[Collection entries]

import Summits.Ventures.FusionMHD.Bench.SolovevPCFNstxMercierQ1Data3
import Summits.Ventures.FusionMHD.Bench.SolovevPCFNstxMercierEdgeThreshold
import Literature.MathematicalPhysics.MHD.SolovevFluxSurfaceGGJQuadratic
import HarnessLib

/-!
# F1 / MERCIER on the INTERIOR flux surface `ρ = 1 / 4·ρ_edge` of the NSTX-like PCF Solov'ev equilibrium — KERNEL BRIDGE 1/2:
# the ρ = 1 / 4·ρ_edge loop in the substituted variable (positivity of the surface polynomials, dictionary `u(θ) = U₊`, `|∇Ψ|²·u = 4αρ²P`)
(venture LADDER-GRIDFUSION, rung F1.MERCIER-profile; cell `gridfusion`, seat `gridfusion-sos-6` (g3), 2026-08-27.)

Same architecture as the edge bridge `…MercierEdge{Subst,Integrals1,Integrals2}` (ITER-like p488688/p489017/p489609, NSTX-like p490356/p490793), now for the interior
Lee–Cerfon surface `r = 1 / 4·a` (`ρ = 1 / 4·ρ_edge`): the §1 half-angle substitution of
the edge file is reused (`open … (theta …)`); §0 positivity of the surface polynomials `UpQ1/UmQ1/PpQ1/PmQ1` of the Data files
 on `[0,1]`; §2 dictionary `u(θ) = U₊`, `|∇Ψ|²·u = 4αρ²P(cos t)`, `w = κ₀/(2c√u)`; §3 the SEVEN g-free atomic
integrals that the exact quadratic structure (`SolovevFluxSurfaceGGJQuadratic`, p493204) requires:
`T1 ∫w = (κ₀/c)K₁`, `T2 ∫∂w/∂r = −(κ₀R_a/c)K₂`, `T4 ∫lcQKernelDr = −3R_aK₃`, `T5 ∫w/G = κ₀K₆/(c·4αρ²)`,
`T6a ∫w/(uG) = κ₀K₇/(c·4αρ²)`, `T6b ∫w/u = (κ₀/c)K₄`, `T9 ∫uw/G = κ₀K₈/(c·4αρ²)` — no g-dependent integral is needed.
The threshold file `…MercierQ1Threshold.lean` turns these into the two-sided certified Mercier threshold of the surface.
HONEST FRAMING: CERTIFIED kernel identities about the MODEL (ideal MHD, analytic fixed-boundary PCF Solov'ev equilibrium
[cite: PatakiCerfonFreidberg2013, §6.1]); nothing here says a plasma or device is stable. No `decide` in this file.
-/

noncomputable section

open Real MeasureTheory Set intervalIntegral
open Literature.Analysis.ValidatedNumerics Literature.Analysis.ValidatedNumerics.PolyMP
open Literature.Analysis.ValidatedNumerics.ExpPoly (Poly)
open Literature.MathematicalPhysics.MHD Literature.MathematicalPhysics.MHD.Solovev
open Summit.Ventures.FusionMHD.Models.SolovevPCF

namespace Summit.Ventures.FusionMHD.Bench.SolovevPCFNstx.MercierQ1

open Summit.Ventures.FusionMHD.Bench.SolovevPCFIter.MercierEdge (theta theta_arg_sq theta_arg_lt_one cos_theta
  sin_sq_theta theta_zero theta_one continuous_theta hasDerivAt_theta integral_zero_pi_eq_theta integral_zero_two_pi_eq
  integral_zero_two_pi_eq_theta eval_const_two sqrt_two_sub_pos uIcc01)
open Summit.Ventures.FusionMHD.Bench.SolovevPCFNstx.MercierEdge (splus sminus lcAmp_eq)

/-! ## §0 The surface constants and elementary facts on `[0,1]` -/

/-- `4αρ²` on the surface `ρ = 39/100` (`|∇Ψ|²·u = 4αρ²·P`). [folklore] -/
def c4q1 : ℝ := (6431140872 / 105397621975 : ℝ)

/-- `αρ` on the surface `ρ = 39/100`. [folklore] -/
def arq1 : ℝ := (164901048 / 4215904879 : ℝ)

/-- `c4q1 > 0`. [folklore] -/
theorem c4q1_pos : 0 < MercierQ1.c4q1 := by unfold c4q1; norm_num

/-- `U₊ > 0` on `[0,1]`. [folklore] -/
theorem UpQ1_pos {w : ℝ} (hw : w ∈ Icc (0 : ℝ) 1) : 0 < MercierQ1.UpQ1 w := by
  unfold UpQ1; obtain ⟨h0, h1⟩ := hw; push_cast; nlinarith

/-- `U₋ > 0` everywhere. [folklore] -/
theorem UmQ1_pos (w : ℝ) : 0 < MercierQ1.UmQ1 w := by
  unfold UmQ1; push_cast; positivity

/-- `P₊ > 0` on `[0,1]`. [folklore] -/
theorem PpQ1_pos {w : ℝ} (hw : w ∈ Icc (0 : ℝ) 1) : 0 < MercierQ1.PpQ1 w := by
  have hU := UpQ1_pos hw
  obtain ⟨h0, h1⟩ := hw
  rw [PpQ1_eq]
  have hs : 1 - splus w ^ 2 = w ^ 2 * (2 - w ^ 2) := by unfold splus; ring
  rw [hs]
  rcases eq_or_lt_of_le h0 with h | h
  · subst h
    have : splus 0 = 1 := by unfold splus; norm_num
    rw [this]; norm_num
    positivity
  · have h2 : 0 < w ^ 2 * (2 - w ^ 2) := by
      have : 0 < 2 - w ^ 2 := by nlinarith
      positivity
    have h3 : 0 < (833319279/8431809758 : ℝ) * UpQ1 w ^ 2 * (w ^ 2 * (2 - w ^ 2)) := by positivity
    have h4 : 0 ≤ (422823200/4215904879 : ℝ) * (2 * splus w * UpQ1 w + (39/100 : ℝ) * (w ^ 2 * (2 - w ^ 2))) ^ 2 := by
      positivity
    linarith

/-- `P₋ > 0` on `[0,1]`. [folklore] -/
theorem PmQ1_pos {w : ℝ} (hw : w ∈ Icc (0 : ℝ) 1) : 0 < MercierQ1.PmQ1 w := by
  have hU := UmQ1_pos w
  obtain ⟨h0, h1⟩ := hw
  rw [PmQ1_eq]
  have hs : 1 - sminus w ^ 2 = w ^ 2 * (2 - w ^ 2) := by unfold sminus; ring
  rw [hs]
  rcases eq_or_lt_of_le h0 with h | h
  · subst h
    have : sminus 0 = -1 := by unfold sminus; norm_num
    rw [this]; norm_num
    positivity
  · have h2 : 0 < w ^ 2 * (2 - w ^ 2) := by
      have : 0 < 2 - w ^ 2 := by nlinarith
      positivity
    have h3 : 0 < (833319279/8431809758 : ℝ) * UmQ1 w ^ 2 * (w ^ 2 * (2 - w ^ 2)) := by positivity
    have h4 : 0 ≤ (422823200/4215904879 : ℝ) * (2 * sminus w * UmQ1 w + (39/100 : ℝ) * (w ^ 2 * (2 - w ^ 2))) ^ 2 := by
      positivity
    linarith

/-! ## §2 The printed ρ = 1 / 4·ρ_edge loop of the NSTX-like instance in the substituted variable

Lee–Cerfon label of the plasma edge `Ψ = 0`: `r = a = ε/R_a` (`Models/SolovevPCFSafetyFactorProfile`), so
`rR_a = ε = 39/50`, `u(t) = R² = R_a² + 2εcos t = 4021/2500 + (39/25)cos t`; hence `u(θ(w)) = U₊(w)`,
`u(π − θ(w)) = U₋(w)` (the Qedge file's `UpQ1/UmQ1`), and `|∇Ψ|²·u = 4αρ²·P(cos t)` with `P₊/P₋` of Data1. -/

/-- `(ε/(2R_a))·R_a = ε/2` (the ρ = 1 / 4·ρ_edge label `r = a/2`). [folklore] -/
theorem q1_r_mul_Ra : NstxLike.ε / NstxLike.Ra * (1 / 4) * NstxLike.Ra = 39 / 200 := by
  rw [mul_right_comm, div_mul_cancel₀ _ NstxLike.Ra_pos.ne']; unfold NstxLike.ε; norm_num

/-- The surface label is admissible: `0 < r`, `2r < R_a`. [folklore] -/
theorem q1_minorRadius : 0 < NstxLike.ε / NstxLike.Ra * (1 / 4) ∧ 2 * (NstxLike.ε / NstxLike.Ra * (1 / 4)) < NstxLike.Ra :=
  ⟨by have := NstxLike.edge_minorRadius.1; positivity,
   by have := NstxLike.edge_minorRadius; nlinarith [this.1, this.2]⟩

/-- `u(t) = 4021 / 2500 + (39 / 100)cos t` on the ρ = 1 / 4·ρ_edge loop. [folklore] -/
theorem lcU_q1 (t : ℝ) :
    lcU NstxLike.Ra (NstxLike.ε / NstxLike.Ra * (1 / 4)) t = 4021 / 2500 + 39 / 100 * Real.cos t := by
  unfold lcU
  rw [NstxLike.Ra_sq, show 2 * (NstxLike.ε / NstxLike.Ra * (1 / 4)) * NstxLike.Ra * Real.cos t
    = 2 * (NstxLike.ε / NstxLike.Ra * (1 / 4) * NstxLike.Ra) * Real.cos t by ring, q1_r_mul_Ra]
  ring

/-- `u` is even about `π`. [folklore] -/
theorem lcU_two_pi_sub (t : ℝ) :
    lcU NstxLike.Ra (NstxLike.ε / NstxLike.Ra * (1 / 4)) (2 * π - t) = lcU NstxLike.Ra (NstxLike.ε / NstxLike.Ra * (1 / 4)) t := by
  rw [lcU_q1, lcU_q1, Real.cos_two_pi_sub]

/-- `u(θ(w)) = U₊(w)`. [folklore] -/
theorem lcU_theta {w : ℝ} (hw : w ∈ Icc (0 : ℝ) 1) :
    lcU NstxLike.Ra (NstxLike.ε / NstxLike.Ra * (1 / 4)) (theta w) = UpQ1 w := by
  rw [lcU_q1, cos_theta hw]; unfold UpQ1; push_cast; ring

/-- `u(π − θ(w)) = U₋(w)`. [folklore] -/
theorem lcU_pi_sub_theta {w : ℝ} (hw : w ∈ Icc (0 : ℝ) 1) :
    lcU NstxLike.Ra (NstxLike.ε / NstxLike.Ra * (1 / 4)) (π - theta w) = UmQ1 w := by
  rw [lcU_q1, Real.cos_pi_sub, cos_theta hw]; unfold UmQ1; push_cast; ring

/-- `u > 0` on the ρ = 1 / 4·ρ_edge loop. [folklore] -/
theorem lcU_q1_pos (t : ℝ) : 0 < lcU NstxLike.Ra (NstxLike.ε / NstxLike.Ra * (1 / 4)) t :=
  lcU_pos NstxLike.Ra_pos q1_minorRadius.1.le q1_minorRadius.2 t

/-- **`|∇Ψ|²·u = 4αρ²·P(cos t)` on the ρ = 1 / 4·ρ_edge loop**, `P(s) = α(2su + ρ(1−s²))² + 4|d₃|u²(1−s²)` — the structure
behind Data1's `P₊/P₋` (`κ₀² = E = α/|d₃|`, `(2caR_a)² = c²ρ²`, `c = 4α`). [folklore] -/
theorem lcGradSq_q1 {g : ℝ} (hg : g ≠ 0) (t : ℝ) :
    lcGradSq NstxLike.kappa0 g NstxLike.Ra (NstxLike.q0 g) (NstxLike.ε / NstxLike.Ra * (1 / 4)) t
        * lcU NstxLike.Ra (NstxLike.ε / NstxLike.Ra * (1 / 4)) t
      = c4q1 * ((422823200/4215904879 : ℝ)
          * (2 * Real.cos t * lcU NstxLike.Ra (NstxLike.ε / NstxLike.Ra * (1 / 4)) t + (39/100 : ℝ) * (1 - Real.cos t ^ 2)) ^ 2
          + (833319279/8431809758 : ℝ) * lcU NstxLike.Ra (NstxLike.ε / NstxLike.Ra * (1 / 4)) t ^ 2 * (1 - Real.cos t ^ 2)) := by
  have hu := lcU_q1_pos t
  unfold lcGradSq
  rw [show (2 * (NstxLike.kappa0 * g / (2 * NstxLike.Ra ^ 3 * NstxLike.q0 g)) * (NstxLike.ε / NstxLike.Ra * (1 / 4))
      * NstxLike.Ra) = 2 * (NstxLike.kappa0 * g / (2 * NstxLike.Ra ^ 3 * NstxLike.q0 g))
      * (NstxLike.ε / NstxLike.Ra * (1 / 4) * NstxLike.Ra) by ring, lcAmp_eq hg,
    show NstxLike.ε / NstxLike.Ra * (1 / 4) * NstxLike.Ra * Real.sin t ^ 2
      = (NstxLike.ε / NstxLike.Ra * (1 / 4) * NstxLike.Ra) * Real.sin t ^ 2 by ring, q1_r_mul_Ra,
    NstxLike.kappa0_sq, Real.sin_sq]
  unfold NstxLike.elongSq c4q1
  set r₀ := NstxLike.ε / NstxLike.Ra * (1 / 4) with hr₀
  field_simp
  ring

/-- `|∇Ψ|²(θ(w)) = 4αρ²·P₊(w)/U₊(w)`. [folklore] -/
theorem lcGradSq_theta {g : ℝ} (hg : g ≠ 0) {w : ℝ} (hw : w ∈ Icc (0 : ℝ) 1) :
    lcGradSq NstxLike.kappa0 g NstxLike.Ra (NstxLike.q0 g) (NstxLike.ε / NstxLike.Ra * (1 / 4)) (theta w)
      = c4q1 * PpQ1 w / UpQ1 w := by
  have hu : 0 < UpQ1 w := UpQ1_pos hw
  rw [eq_div_iff hu.ne', ← lcU_theta hw, lcGradSq_q1 hg, lcU_theta hw, cos_theta hw, PpQ1_eq]
  unfold splus
  ring

/-- `|∇Ψ|²(π − θ(w)) = 4αρ²·P₋(w)/U₋(w)`. [folklore] -/
theorem lcGradSq_pi_sub_theta {g : ℝ} (hg : g ≠ 0) {w : ℝ} (hw : w ∈ Icc (0 : ℝ) 1) :
    lcGradSq NstxLike.kappa0 g NstxLike.Ra (NstxLike.q0 g) (NstxLike.ε / NstxLike.Ra * (1 / 4)) (π - theta w)
      = c4q1 * PmQ1 w / UmQ1 w := by
  have hu : 0 < UmQ1 w := UmQ1_pos w
  rw [eq_div_iff hu.ne', ← lcU_pi_sub_theta hw, lcGradSq_q1 hg, lcU_pi_sub_theta hw, Real.cos_pi_sub,
    cos_theta hw, PmQ1_eq]
  unfold sminus
  ring

/-- `|∇Ψ|²` is even about `π` on the ρ = 1 / 4·ρ_edge loop. [folklore] -/
theorem lcGradSq_two_pi_sub {g : ℝ} (hg : g ≠ 0) (t : ℝ) :
    lcGradSq NstxLike.kappa0 g NstxLike.Ra (NstxLike.q0 g) (NstxLike.ε / NstxLike.Ra * (1 / 4)) (2 * π - t)
      = lcGradSq NstxLike.kappa0 g NstxLike.Ra (NstxLike.q0 g) (NstxLike.ε / NstxLike.Ra * (1 / 4)) t := by
  have hu := lcU_q1_pos t
  have h1 := lcGradSq_q1 hg (2 * π - t)
  have h2 := lcGradSq_q1 hg t
  rw [lcU_two_pi_sub, Real.cos_two_pi_sub] at h1
  exact mul_right_cancel₀ hu.ne' (h1.trans h2.symm)

/-- The density `w(t) = κ₀/(2c√u)` on the ρ = 1 / 4·ρ_edge loop. [folklore] -/
theorem lcAvgWeight_q1 {g : ℝ} (hg : g ≠ 0) (t : ℝ) :
    lcAvgWeight NstxLike.kappa0 g NstxLike.Ra (NstxLike.q0 g) (NstxLike.ε / NstxLike.Ra * (1 / 4)) t
      = NstxLike.kappa0 / (2 * (1691292800 / 4215904879 : ℝ))
          * (Real.sqrt (lcU NstxLike.Ra (NstxLike.ε / NstxLike.Ra * (1 / 4)) t))⁻¹ := by
  unfold lcAvgWeight
  rw [lcAmp_eq hg, div_eq_mul_inv, div_eq_mul_inv, mul_inv]
  ring

/-- `∂w/∂r(t) = −κ₀R_a cos t/(2c·u√u)` on the ρ = 1 / 4·ρ_edge loop. [folklore] -/
theorem lcAvgWeightDr_q1 {g : ℝ} (hg : g ≠ 0) (t : ℝ) :
    lcAvgWeightDr NstxLike.kappa0 g NstxLike.Ra (NstxLike.q0 g) (NstxLike.ε / NstxLike.Ra * (1 / 4)) t
      = -(NstxLike.kappa0 * NstxLike.Ra / (2 * (1691292800 / 4215904879 : ℝ)))
          * (Real.cos t * (lcU NstxLike.Ra (NstxLike.ε / NstxLike.Ra * (1 / 4)) t
              * Real.sqrt (lcU NstxLike.Ra (NstxLike.ε / NstxLike.Ra * (1 / 4)) t))⁻¹) := by
  unfold lcAvgWeightDr
  rw [lcAmp_eq hg]
  ring




end Summit.Ventures.FusionMHD.Bench.SolovevPCFNstx.MercierQ1

end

## ASSIGNMENT
Please give only the number of lines above that contain "variable".

## TASK OUTPUT
2